E.g. active node has messages A, B, C, D
but backup has messages C, A, B, D
So they're not true replicas. I'm trying to figure if this works.
This means when I multicast a receive(), the active node is going to remove the first message - message A and put it in delivering state.
But the backup node is going to remove the first message - message C and put it in the delivering state.
Then I multicast an ack(message A). The active node will receive it and remove message A.
But the backup node will receive it and say "but message A is not in the delivering state" and barf -
11. Re: Non persistent messages and 2PC multicast
adrian.brock May 31, 2006 1:34 PM (in response to timfox)That's what I said about implementing a proper state machine
so the server doesn't get its "knickers in a twist".
If the master is going to deliver a message to the client,
the buddy needs to know that the message should be in the delivered
state. Besides the reason you state, it needs to know this in case
the master crashes at this point.
master -> deliver -> client
master -> crash
client -> ack -> failover -> buddy
If the message isn't in the delivered state then another client could
come in after failover and steal it before the original client acks it.
There is no requirement for total ordering here either.

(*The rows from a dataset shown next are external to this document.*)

import Summits.QuantumFields.QCD.Theorems.HeatSlicedQuarksRobustYangMillsHandoverStubDetDiracMatrixSourceHasDerivAtSmit
import Summits.QuantumFields.QCD.Theorems.HeatSlicedQuarksRobustYangMillsHandoverStubFermiIntegralSourcesDet
import Summits.QuantumFields.QCD.Theorems.QuarksAsStableActionStableActionBridgeGluonicExpectation
import HarnessLib

/-!
# Stub `stub_fermiIntegral_bilinear_cyclic_supertrace` of line `pin-the-infimum`
(crux `RobustYangMillsHandover`, 8892)

E2 (fermionic insertions in Lüscher's transfer form), layer E2-d(1): **the one-bilinear Berezin
identity per background and its Haar-weighted gauge average as a cyclic kernel supertrace with ONE
link-free Fock insertion** (the capstone-C analogue with an insertion).

For an `SU(3)` gauge field `U` on the four-torus `(ℤ/L)⁴`, `N_f` flavours of `r = 1` Wilson quarks
with masses `mq f > −1`, a time slice `t₀` and a source block `Jh` on the quark variables of that
slice (torus-level equal-time source `Jt t₀ Jh`), with `ε = (−1)^{n(n−1)/2 + n}`, `n` the number of
quark variables:

(a) `∫dψ̄dψ (ψ̄ Jt ψ) e^{−ψ̄D(U)ψ} = ε · Σ_S (−1)^{#S} ⟨S| ∏_i 𝒦_i · (T̂_F(U_i) Γ(G_{g_i})) |S⟩`, the
link-free insertion `𝒦_{t₀} = ins (U_{t₀}) Jh = dΓ(V⁻¹ K̂_J V) − tr(Jh Â⁻¹ P̂⁻) · 1` of the landed
one-source theorem `stub_det_diracMatrix_source_hasDerivAt_smit` sitting in front of the
slice-`t₀` factor (`𝒦_i = 1` otherwise): both sides are the `s`-derivative at `0` of
`ε det (D(U) − s Jt)` (the Berezin source identity `stub_fermiIntegral_sources_det`, conjunct 2, and
the one-source theorem), so they agree by uniqueness of derivatives.

(b) `∫ e^{−β S_W(U)} ∫dψ̄dψ (ψ̄ Jt ψ) e^{−ψ̄D(U)ψ} ∏_e dU_e
   = ε ∫∫ ∏_t K_β(Us t, (Us (t+1))^{gs t})
        · Σ_S (−1)^{#S} ⟨S| ∏_i 𝒦_i(Us t₀) T̂_F(Us i) Γ(G_{gs i}) |S⟩ dUs dgs`:
the insertion is a function of the slice-`t₀` spatial links only, so the transport along the
time-assembling map `asm (Us, gs)` is that of capstone C
(`qcd_boltzmann_integral_eq_cyclic_supertrace_flavour`): the assembling map is measure preserving
(`stub_timeSlicing`) and a measurable embedding (its inverse is the pair of slice maps,
`timeSlice_of_timeAssemble`), so `∫ F dU = ∫ F ∘ asm` for every integrand
(`MeasurePreserving.integral_comp`; the sign `ε` is pulled out with
`GluonicExpectation.integral_weight_mul_const_mul`); pointwise, `e^{−β S_W(asm p)} = ∏_t K_β`
(the landed `CyclicSupertrace.exp_wilsonAction_timeAssemble`) and (a) at `U = asm p` read through the slicing
dictionary (`U_t (asm p) = p.1 t`, `g_t (asm p) = p.2 t`).

Pure theorem file (no definitions).  References: M. Lüscher, Comm. Math. Phys. 54 (1977) 283–292;
K. Osterwalder, E. Seiler, Ann. Phys. 110 (1978) 440, §2; J. Smit, *Introduction to Quantum Fields
on a Lattice* (CUP 2002/2023), §4.6, §6.5 (6.91); I. Montvay, G. Münster, *Quantum Fields on a
Lattice* (CUP 1994), §4.1 (4.14)–(4.17), §5.1.
-/

noncomputable section

namespace Summit.QuantumFields.QCD.Cruxes.RobustYangMillsHandover.PinTheInfimum

open Literature.MathematicalPhysics.QuantumLattice Literature.MathematicalPhysics.QuantumFieldTheory
open Literature.Probability.LatticeModels (TorusSite)
open MeasureTheory
open Summit.QuantumFields.QCD.Cruxes.StableActionBridge.Sketch

namespace StubFermiIntegralBilinearCyclicSupertrace

/-- `A` together with `A → B` gives `A ∧ B` (conjunct (b) is assembled from conjunct (a)). [folklore] -/
theorem and_of_imp {A B : Prop} (ha : A) (hb : A → B) : A ∧ B := ⟨ha, hb ha⟩

/-- **Uniqueness of derivatives**: if `f' (0) = v` and `(ε f)' (0) = w` then `w = ε v`. [folklore] -/
theorem eq_const_mul_of_hasDerivAt {f : ℝ → ℂ} {ε v w : ℂ} (ha : HasDerivAt f v 0)
    (hb : HasDerivAt (fun s : ℝ => ε * f s) w 0) : w = ε * v :=
  hb.unique (ha.const_mul ε)

/-- **The time-assembling map is onto**: every four-torus configuration is assembled from its own
time slices (spatial links `e ↦ U (Fin.cons t e.1, e.2.succ)`, temporal links `y ↦ U (Fin.cons t y, 0)`).
[folklore] -/
theorem timeAssemble_surjective (N : ℕ) (G : Type) :
    Function.Surjective fun p : (ZMod N → GaugeConfig 3 N G) × (ZMod N → TorusSite 3 N → G) =>
      fun e : Edge 4 N =>
        (Fin.cons (p.2 (e.1 0) (Fin.tail e.1)) (fun i : Fin 3 => p.1 (e.1 0) (Fin.tail e.1, i)) :
          Fin 4 → G) e.2 := by
  intro U
  refine ⟨(fun (t : ZMod N) (e : Edge 3 N) => U ((Fin.cons t e.1 : TorusSite 4 N), e.2.succ),
    fun (t : ZMod N) (y : TorusSite 3 N) => U ((Fin.cons t y : TorusSite 4 N), 0)), funext fun e => ?_⟩
  obtain ⟨x, μ⟩ := e
  refine Fin.cases ?_ (fun i => ?_) μ
  · simp only [Fin.cons_zero, Fin.cons_self_tail]
  · simp only [Fin.cons_succ, Fin.cons_self_tail]

/-- **The time-assembling map is a measurable embedding** of the product of the slice configuration
spaces into the four-torus configuration space: it is measurable (`stub_timeSlicing`), onto, and the
pair of (measurable) slice maps is a left inverse (`timeSlice_of_timeAssemble`). [folklore] -/
theorem measurableEmbedding_timeAssemble (N : ℕ) [NeZero N] :
    MeasurableEmbedding fun p : (ZMod N → GaugeConfig 3 N (Matrix.specialUnitaryGroup (Fin 3) ℂ)) ×
        (ZMod N → TorusSite 3 N → Matrix.specialUnitaryGroup (Fin 3) ℂ) => fun e : Edge 4 N =>
      (Fin.cons (p.2 (e.1 0) (Fin.tail e.1)) (fun i : Fin 3 => p.1 (e.1 0) (Fin.tail e.1, i)) :
        Fin 4 → Matrix.specialUnitaryGroup (Fin 3) ℂ) e.2 := by
  refine MeasurableEmbedding.of_measurable_inverse
    (g := fun U : GaugeConfig 4 N (Matrix.specialUnitaryGroup (Fin 3) ℂ) =>
      ((fun (t : ZMod N) (e : Edge 3 N) => U ((Fin.cons t e.1 : TorusSite 4 N), e.2.succ)),
        fun (t : ZMod N) (y : TorusSite 3 N) => U ((Fin.cons t y : TorusSite 4 N), 0)))
    (Summit.QuantumFields.YangMills.Theorems.WeakCouplingHypercubicLimit.TraceNormColdPressure.stub_timeSlicing
      N (Matrix.specialUnitaryGroup (Fin 3) ℂ) (fundamentalRep (Fin 3))).1.measurable ?_ (by fun_prop) ?_
  · rw [Set.range_eq_univ.mpr (timeAssemble_surjective N (Matrix.specialUnitaryGroup (Fin 3) ℂ))]
    exact MeasurableSet.univ
  · intro p
    exact Prod.ext (funext fun t => (timeSlice_of_timeAssemble N _ p.1 p.2 t).1)
      (funext fun t => (timeSlice_of_timeAssemble N _ p.1 p.2 t).2)

end StubFermiIntegralBilinearCyclicSupertrace

/-- **E2-d(1): the one-bilinear Berezin identity and its Haar-weighted gauge average as a cyclic
kernel supertrace with ONE link-free Fock insertion.**  For `SU(3)` gauge fields on `(ℤ/L)⁴`,
`N_f` flavours of `r = 1` Wilson quarks with masses `mq f > −1`, a slice `t₀` and a source block `Jh`
(torus-level equal-time source `Jt t₀ Jh`), `ε = (−1)^{n(n−1)/2 + n}`:
(a) per background, `∫dψ̄dψ (ψ̄ Jt ψ) e^{−ψ̄D(U)ψ} = ε · STr ∏_i 𝒦_i T̂_F(U_i) Γ(G_{g_i})` with the
link-free insertion `𝒦_{t₀} = ins (U_{t₀}) Jh` of `stub_det_diracMatrix_source_hasDerivAt_smit`
(uniqueness of derivatives against the Berezin source identity `stub_fermiIntegral_sources_det`);
(b) `∫ e^{−β S_W} ∫dψ̄dψ (ψ̄ Jt ψ) e^{−ψ̄Dψ} dU
      = ε ∫∫ ∏_t K_β(Us t, (Us (t+1))^{gs t}) · STr ∏_i 𝒦_i(Us t₀) T̂_F(Us i) Γ(G_{gs i}) dUs dgs`
— Lüscher's transfer form of a meson one-point numerator at kernel level, transported along the
measure-preserving time-assembling map exactly as capstone C (registered stub signature verbatim,
header on one line).  [cite: Luscher1977, pp. 283–292] [cite: OsterwalderSeiler1978, §2] -/
theorem stub_fermiIntegral_bilinear_cyclic_supertrace : ∀ (Nf L : ℕ) [NeZero L] (β : ℝ) (mq : Fin Nf → ℝ), (∀ f, -1 < mq f) → ∀ (t₀ : ZMod L) (Jh : Matrix (SliceQuarkVar Nf L) (SliceQuarkVar Nf L) ℂ), let Jt : ZMod L → Matrix (SliceQuarkVar Nf L) (SliceQuarkVar Nf L) ℂ → Matrix (FermiIdx Nf L) (FermiIdx Nf L) ℂ := fun t J => Matrix.reindex quarkEquiv quarkEquiv (Matrix.of fun v w : QuarkVar Nf L => if v.2.1 0 = t ∧ w.2.1 0 = t then J (v.1, (Fin.tail v.2.1, v.2.2)) (w.1, (Fin.tail w.2.1, w.2.2)) else 0); let ins : GaugeConfig 3 L (Matrix.specialUnitaryGroup (Fin 3) ℂ) → Matrix (SliceQuarkVar Nf L) (SliceQuarkVar Nf L) ℂ → Matrix (Finset (SliceFermiIdx Nf L)) (Finset (SliceFermiIdx Nf L)) ℂ := fun V J => dGamma (Matrix.reindex sliceQuarkEquiv sliceQuarkEquiv (sliceKron (Nf := Nf) (S := L) 1 (gammaFive * euclideanGamma 0) * ((-sliceKron (Nf := Nf) (S := L) 1 timeProjPlus + sliceKron (Nf := Nf) (S := L) 1 timeProjPlus * (sliceKron (Nf := Nf) (S := L) 1 (euclideanGamma 0) * sliceDiracKinetic V) * sliceKron ((sliceMassHop V mq)⁻¹) 1 * sliceKron (Nf := Nf) (S := L) 1 timeProjMinus + sliceKron ((sliceMassHop V mq)⁻¹) 1 * sliceKron (Nf := Nf) (S := L) 1 timeProjMinus) * J * (sliceKron (Nf := Nf) (S := L) 1 timeProjMinus + sliceKron (Nf := Nf) (S := L) 1 timeProjPlus * (sliceKron (Nf := Nf) (S := L) 1 (euclideanGamma 0 * gammaFive) * (fermionSliceMatrix V mq)⁻¹ * sliceKron (Nf := Nf) (S := L) 1 (gammaFive * euclideanGamma 0)))) * sliceKron (Nf := Nf) (S := L) 1 (euclideanGamma 0 * gammaFive))) - (J * sliceKron ((sliceMassHop V mq)⁻¹) 1 * sliceKron (Nf := Nf) (S := L) 1 timeProjMinus).trace • (1 : Matrix (Finset (SliceFermiIdx Nf L)) (Finset (SliceFermiIdx Nf L)) ℂ); (∀ U : GaugeConfig 4 L (Matrix.specialUnitaryGroup (Fin 3) ℂ), fermiIntegral (quadratic ℂ (Jt t₀ Jh) * fermiBoltzmann U mq) = (-1 : ℂ) ^ (Fintype.card (FermiIdx Nf L) * (Fintype.card (FermiIdx Nf L) - 1) / 2 + Fintype.card (FermiIdx Nf L)) * ∑ S : Finset (SliceFermiIdx Nf L), (-1 : ℂ) ^ S.card * ((((List.range L).map fun i : ℕ => (if (i : ZMod L) = t₀ then ins (fun e : Edge 3 L => U ((Fin.cons t₀ e.1 : TorusSite 4 L), e.2.succ)) Jh else 1) * (fermionSliceOp (fun e : Edge 3 L => U ((Fin.cons (i : ZMod L) e.1 : TorusSite 4 L), e.2.succ)) mq * fockGaugeAct (Nf := Nf) (fun y : TorusSite 3 L => U ((Fin.cons (i : ZMod L) y : TorusSite 4 L), 0)))).prod : Matrix (Finset (SliceFermiIdx Nf L)) (Finset (SliceFermiIdx Nf L)) ℂ) S S)) ∧ ∫ U : GaugeConfig 4 L (Matrix.specialUnitaryGroup (Fin 3) ℂ), (Real.exp (-(β * wilsonAction (fundamentalRep (Fin 3)) U)) : ℂ) * fermiIntegral (quadratic ℂ (Jt t₀ Jh) * fermiBoltzmann U mq) ∂(Measure.pi fun _ : Edge 4 L => haarProbability (Matrix.specialUnitaryGroup (Fin 3) ℂ)) = (-1 : ℂ) ^ (Fintype.card (FermiIdx Nf L) * (Fintype.card (FermiIdx Nf L) - 1) / 2 + Fintype.card (FermiIdx Nf L)) * ∫ p : (ZMod L → GaugeConfig 3 L (Matrix.specialUnitaryGroup (Fin 3) ℂ)) × (ZMod L → TorusSite 3 L → Matrix.specialUnitaryGroup (Fin 3) ℂ), ((∏ t : ZMod L, gaugeSliceKernel β (p.1 t) (gaugeTransform (p.2 t) (p.1 (t + 1))) : ℝ) : ℂ) * ∑ S : Finset (SliceFermiIdx Nf L), (-1 : ℂ) ^ S.card * ((((List.range L).map fun i : ℕ => (if (i : ZMod L) = t₀ then ins (p.1 t₀) Jh else 1) * (fermionSliceOp (p.1 (i : ZMod L)) mq * fockGaugeAct (Nf := Nf) (p.2 (i : ZMod L)))).prod : Matrix (Finset (SliceFermiIdx Nf L)) (Finset (SliceFermiIdx Nf L)) ℂ) S S) ∂((Measure.pi fun _ : ZMod L => Measure.pi fun _ : Edge 3 L => haarProbability (Matrix.specialUnitaryGroup (Fin 3) ℂ)).prod (Measure.pi fun _ : ZMod L => Measure.pi fun _ : TorusSite 3 L => haarProbability (Matrix.specialUnitaryGroup (Fin 3) ℂ))) := by
  intro Nf L _ β mq hm t₀ Jh Jt ins
  refine StubFermiIntegralBilinearCyclicSupertrace.and_of_imp (fun U => ?_) fun ha => ?_
  · /- (a): both sides are `d/ds|₀ ε det (D(U) − s Jt)` (Berezin source identity, conjunct 2, and the
      one-source theorem in Smit's vocabulary); uniqueness of derivatives. -/
    exact StubFermiIntegralBilinearCyclicSupertrace.eq_const_mul_of_hasDerivAt
      (stub_det_diracMatrix_source_hasDerivAt_smit Nf L U mq hm t₀ Jh)
      (stub_fermiIntegral_sources_det Nf L U mq (Jt t₀ Jh) 0).2.1
  · /- (b): transport along the time-assembling map (measure preserving, measurable embedding), then
      the pointwise identity: `e^{−β S_W(asm p)} = ∏_t K_β` and (a) at `U = asm p` read through the
      slicing dictionary. -/
    obtain ⟨hasm, -⟩ :=
      Summit.QuantumFields.YangMills.Theorems.WeakCouplingHypercubicLimit.TraceNormColdPressure.stub_timeSlicing
        L (Matrix.specialUnitaryGroup (Fin 3) ℂ) (fundamentalRep (Fin 3))
    rw [← hasm.integral_comp
        (StubFermiIntegralBilinearCyclicSupertrace.measurableEmbedding_timeAssemble L),
      ← GluonicExpectation.integral_weight_mul_const_mul]
    refine integral_congr_ae (ae_of_all _ fun p => ?_)
    dsimp only
    rw [CyclicSupertrace.exp_wilsonAction_timeAssemble L β p.1 p.2, ha]
    simp only [Fin.cons_succ, Fin.cons_zero, Fin.tail_cons, Prod.mk.eta]

end Summit.QuantumFields.QCD.Cruxes.RobustYangMillsHandover.PinTheInfimum

end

All the "put in delivered state" and ack/nack messages to the buddy
are coming from the master node which provides the ordering. -
12. Re: Non persistent messages and 2PC multicast
timfox May 31, 2006 1:52 PM (in response to timfox)"adrian@jboss.org" wrote:
There is no requirement for total ordering here either.

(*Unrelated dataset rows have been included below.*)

import Summits.HubbardSuperconductivity.HubbardSuperconductivity.Theorems.AnisotropyChordTransferFibre3FinXBSym

/-!
# Route `AnisotropyChord` / H0 rotor rung: FIN combined (rows `N₁` + C) certificate at `L = 13` — cell facts, part `ds`

Kernel facts `xbcCellAny 13 (49/50) 20 la lb (c, bn) = true` (via the symmetric-table evaluator `xbcCellAnyW` of `…FinXBSym`: `rw [← xbcCellAnyW_eq]; decide +kernel`, zero data) for 1 λ-cells of the per-`L` cover
(`…FinXCCover.xbcCheck`; cell design: p3 g6 (g5 generator) scratch `xbc_design.py`, mirrors `xb_mirror.py`/`xc_mirror.py`); assembled in `…FinXBCThirteen`.
Prover seat `hubbard-h0-rotor-p3` g5; helper for piece A = stmt-HubbardSuperconductivity-23918 of rung 19089 (`--supports`, helper class).
WHAT THIS IS NOT: nothing here proves superconductivity in the Hubbard model (rotor TARGET as worded stays FALSE, g15 verdict); kernel facts for the FIN certificate of two hypotheses (rows `N₁`, C) of ONE conditional reduction.  Tree imports only; no sorry, no new axioms.
-/

set_option linter.dupNamespace false

namespace Summit.HubbardSuperconductivity.HubbardSuperconductivity.Theorems.AnisotropyChord.Transfer.Fibre3

namespace FinXB

set_option maxHeartbeats 4000000 in
/-- kernel fact: cell 135 at `L = 13` (certified, c = (1/2 : ℚ), b = 22/20). [folklore] -/
theorem xbc13_135 : xbcCellAny 13 (49/50 : ℚ) 20 9439075815182991 9675052710562567 ((1/2 : ℚ), (22 : ℕ)) = true := by
  rw [← xbcCellAnyW_eq]
  decide +kernel

end FinXB

end Summit.HubbardSuperconductivity.HubbardSuperconductivity.Theorems.AnisotropyChord.Transfer.Fibre3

All the "put in delivered state" and ack/nack messages to the buddy
are coming from the master node which provides the ordering.
Ok, I was assuming the "put in delivered state" and ack/nack messages *wouldn't* be coming from the master node, but could be coming from any node.

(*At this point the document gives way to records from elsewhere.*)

import Mathlib.LinearAlgebra.FiniteDimensional.Lemmas
import Mathlib.LinearAlgebra.Dual.Lemmas
import Mathlib.LinearAlgebra.Span.Basic
import HarnessLib

/-!
# An irreducible Lie algebra of endomorphisms containing a rank-one IDEMPOTENT is all of `𝔤𝔩(W)` (matrix units from `diag(1, 0, …, 0)`, Humphreys §19.1–19.2)

Topic `Literature/Algebra/Lie` (namespace `Literature.Algebra.Lie`). THEOREMS ONLY (no definition, no instance, no named fact, no `sorry`).
Written for the cell `pub-hodgeav-hg6` (req-37 (A) Q2b; eng-4 g7, groundwork S1 for the bricks Y1/Y2 of the (3|3) WEIL square,
`HOME/jobs/WEIL33-eng4g7/DESIGN.md` §3: the degree-zero part `𝔊⁰` of `(Lie Hg)_ℂ|_W` acts irreducibly on `W⁺` and contains the
rank-one NON-nilpotent operators `N N†` attached to rank-one raising elements `N`). HONEST FRAMING: pure linear algebra; nothing here is
about Hodge theory or HC; no step towards a summit statement. VOCABULARY-FREE, in the style of the tree's
`IrreducibleLinearLieAlgebraPlane` and `HodgeThetaSubalgebraLeviCorners`: `𝔏 : Submodule K (Module.End K W)` closed under `AB − BA`,
irreducibility as «no `𝔏`-stable subspace other than `0`, `W`»; no Lie structure on `Module.End K W` is mentioned.

THE STATEMENT (**`eq_top_of_irreducible_of_idempotent_rankOne`**). Let `K` be a field of characteristic `0`, `W` a finite-dimensional
`K`-space, `𝔏 ⊆ End_K(W)` a subspace closed under the commutator which leaves no subspace other than `0` and `W` invariant, and
`E ∈ 𝔏` an IDEMPOTENT OF RANK ONE (`E² = E`, `E W = K u`, `u ≠ 0`). Then `𝔏 = End_K(W)`. (The hypothesis «idempotent» cannot be
dropped: `𝔰𝔭(W)` is irreducible and contains rank-one NILPOTENT operators.)

THE MECHANISM (Humphreys, GTM 9, §19.1 Proposition «a subalgebra of `𝔤𝔩(V)` acting irreducibly is reductive» and §19.2 «multiplying …
by suitable `diag(0, …, 1, …, 0)` yields all the off-diagonal matrix units `e_ij`» [held `book:humphreys1972-…` p. 139–140]; Hoffman–Kunze
§6.7: `W = EW ⊕ ker E` for a projection). Write `E x = ε(x) u` (`ε(u) = 1`), `W = Ku ⊕ ker E`. Since `E ∈ 𝔏`, the corners
`n_Z = EZ(1 − E)` (maps `ker E → Ku`) and `m_Z = (1 − E)ZE` (maps `Ku → ker E`) of every `Z ∈ 𝔏` lie in `𝔏` (`corner_mem`; uses
`2 ≠ 0`). (A) `Ku + {(1 − E)Zu : Z ∈ 𝔏}` is `𝔏`-stable, hence `= W`: EVERY `k ∈ ker E` is `m_Z u` — all operators `k ⊗ ε` lie in `𝔏`
(`exists_corner_apply_eq`). (B) `{k ∈ ker E : EZk = 0 ∀ Z ∈ 𝔏}` is `𝔏`-stable and misses `u`, hence `= 0`; by a dimension count the
functionals `ε ∘ Z ∘ (1 − E)`, `Z ∈ 𝔏`, are ALL functionals vanishing at `u` — all operators `u ⊗ γ`, `γ(u) = 0`, lie in `𝔏`
(`exists_corner_eq_smulRight`). (C) `[u ⊗ γ, k ⊗ ε] = γ(k)E − k ⊗ γ`, so every `k ⊗ γ` lies in `𝔏`; with `EFE = ε(Fu)E` every
`F = EFE + EF(1−E) + (1−E)FE + (1−E)F(1−E)` lies in `𝔏`.

## References

* [Humphreys1972] J. E. Humphreys, *Introduction to Lie Algebras and Representation Theory*, GTM 9 (1972), §19.1 (Proposition) and §19.2
  (matrix units from `diag(0,…,1,…,0)`; irreducibility of the classical algebras).
* [HoffmanKunze1971LinearAlgebra] K. Hoffman, R. Kunze, *Linear Algebra* (2nd ed. 1971), §6.7 (projections: `V = range E ⊕ null E`).
-/

namespace Literature.Algebra.Lie

open Module

variable {K : Type*} [Field K] [CharZero K] {W : Type*} [AddCommGroup W] [Module K W]

/-! ### §1 Corners of an idempotent -/

/-- The corners `EZ(1 − E)`, `(1 − E)ZE` and the diagonal part `EZE + (1 − E)Z(1 − E)` of `Z ∈ 𝔏` lie in `𝔏` when the idempotent
`E` does: `[E, Z] = n − m`, `[E, [E, Z]] = n + m` (`2 ≠ 0`). The tree's `LeviCorner.diag_mem`, over any field of characteristic `0`.
[cite: Humphreys1972, §19.1–§19.2] [cite: HoffmanKunze1971LinearAlgebra, §6.7] -/
theorem corner_mem {𝔏 : Submodule K (Module.End K W)} (hbr : ∀ A ∈ 𝔏, ∀ B ∈ 𝔏, A * B - B * A ∈ 𝔏)
    {E : Module.End K W} (hE : E ∈ 𝔏) (hEE : E * E = E) {Z : Module.End K W} (hZ : Z ∈ 𝔏) :
    E * Z * (1 - E) ∈ 𝔏 ∧ (1 - E) * Z * E ∈ 𝔏 ∧ E * Z * E + (1 - E) * Z * (1 - E) ∈ 𝔏 := by
  have h1 : E * Z - Z * E ∈ 𝔏 := hbr E hE Z hZ
  have h2 : E * (E * Z - Z * E) - (E * Z - Z * E) * E ∈ 𝔏 := hbr E hE _ h1
  have e1 : E * Z - Z * E = E * Z * (1 - E) - (1 - E) * Z * E := by
    simp only [mul_sub, mul_one, sub_mul, one_mul, mul_assoc]; abel
  have e2 : E * (E * Z - Z * E) - (E * Z - Z * E) * E = E * Z * (1 - E) + (1 - E) * Z * E := by
    rw [mul_sub, sub_mul, ← mul_assoc, hEE, mul_assoc Z E E, hEE]
    simp only [mul_sub, mul_one, sub_mul, one_mul, mul_assoc]; abel
  rw [e1] at h1
  rw [e2] at h2
  have hn : E * Z * (1 - E) ∈ 𝔏 := by
    have h := 𝔏.add_mem h1 h2
    rw [sub_add_add_cancel, ← two_smul K] at h
    exact (Submodule.smul_mem_iff _ two_ne_zero).1 h
  have hm : (1 - E) * Z * E ∈ 𝔏 := by
    have h := 𝔏.sub_mem h2 h1
    rw [add_sub_sub_cancel, ← two_smul K] at h
    exact (Submodule.smul_mem_iff _ two_ne_zero).1 h
  refine ⟨hn, hm, ?_⟩
  have e3 : E * Z * E + (1 - E) * Z * (1 - E) = Z - E * Z * (1 - E) - (1 - E) * Z * E := by
    simp only [mul_sub, mul_one, sub_mul, one_mul, mul_assoc]; abel
  rw [e3]
  exact 𝔏.sub_mem (𝔏.sub_mem hZ hn) hm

If they are coming from the master node, than I agree that would be ok.
My previous assumption was that if a client is connected to a node other than the active node, then any send(Message m), ack(MessageID id), receive() calls would be multicast.
My understanding of what you're saying is we should only multicast the send() call to the master and the buddy, and all others (ack, receive) need to be channelled through the master to the buddy to give the ordering guarantee.
We could just channel everything through the master (even the send), which is what I suggested earlier:
So node A sends message to active node. Then active node synchronously sends message to replica(s) before returning.
This is more network traffic and more latency though...
At the expense of latency ensuring only the master talks to the replica might make our lives easier. -
13. Re: Non persistent messages and 2PC multicast
ovidiu.feodorov May 31, 2006 9:12 PM (in response to timfox)Adrian wrote:
master -> deliver to client
client -> ack to master
master -> replicate client's ack to buddy
buddy -> what are you talking about?
The buddy knows it's a buddy, so it's supposed to hold replicated state. When it receives such an out-of-order acknowledgment, why can't it just store it, and then let it to be cancelled out by the (eventually) arriving message?
It doesn't matter the order in which they arrive, what it matters is that eventually, they'll cancel each-other (or don't, if the master crashes and it cannot send the acknowledgment at all) -
14. Re: Non persistent messages and 2PC multicast
timfox Jun 1, 2006 3:49 AM (in response to timfox)"ovidiu.feodorov@jboss.com" wrote:
Adrian wrote:
master -> deliver to client
client -> ack to master
master -> replicate client's ack to buddy
buddy -> what are you talking about?
The buddy knows it's a buddy, so it's supposed to hold replicated state. When it receives such an out-of-order acknowledgment, why can't it just store it, and then let it to be cancelled out by the (eventually) arriving message?
It doesn't matter the order in which they arrive, what it matters is that eventually, they'll cancel each-other (or don't, if the master crashes and it cannot send the acknowledgment at all)
Well, this is all moot now, if we channel everything through the master.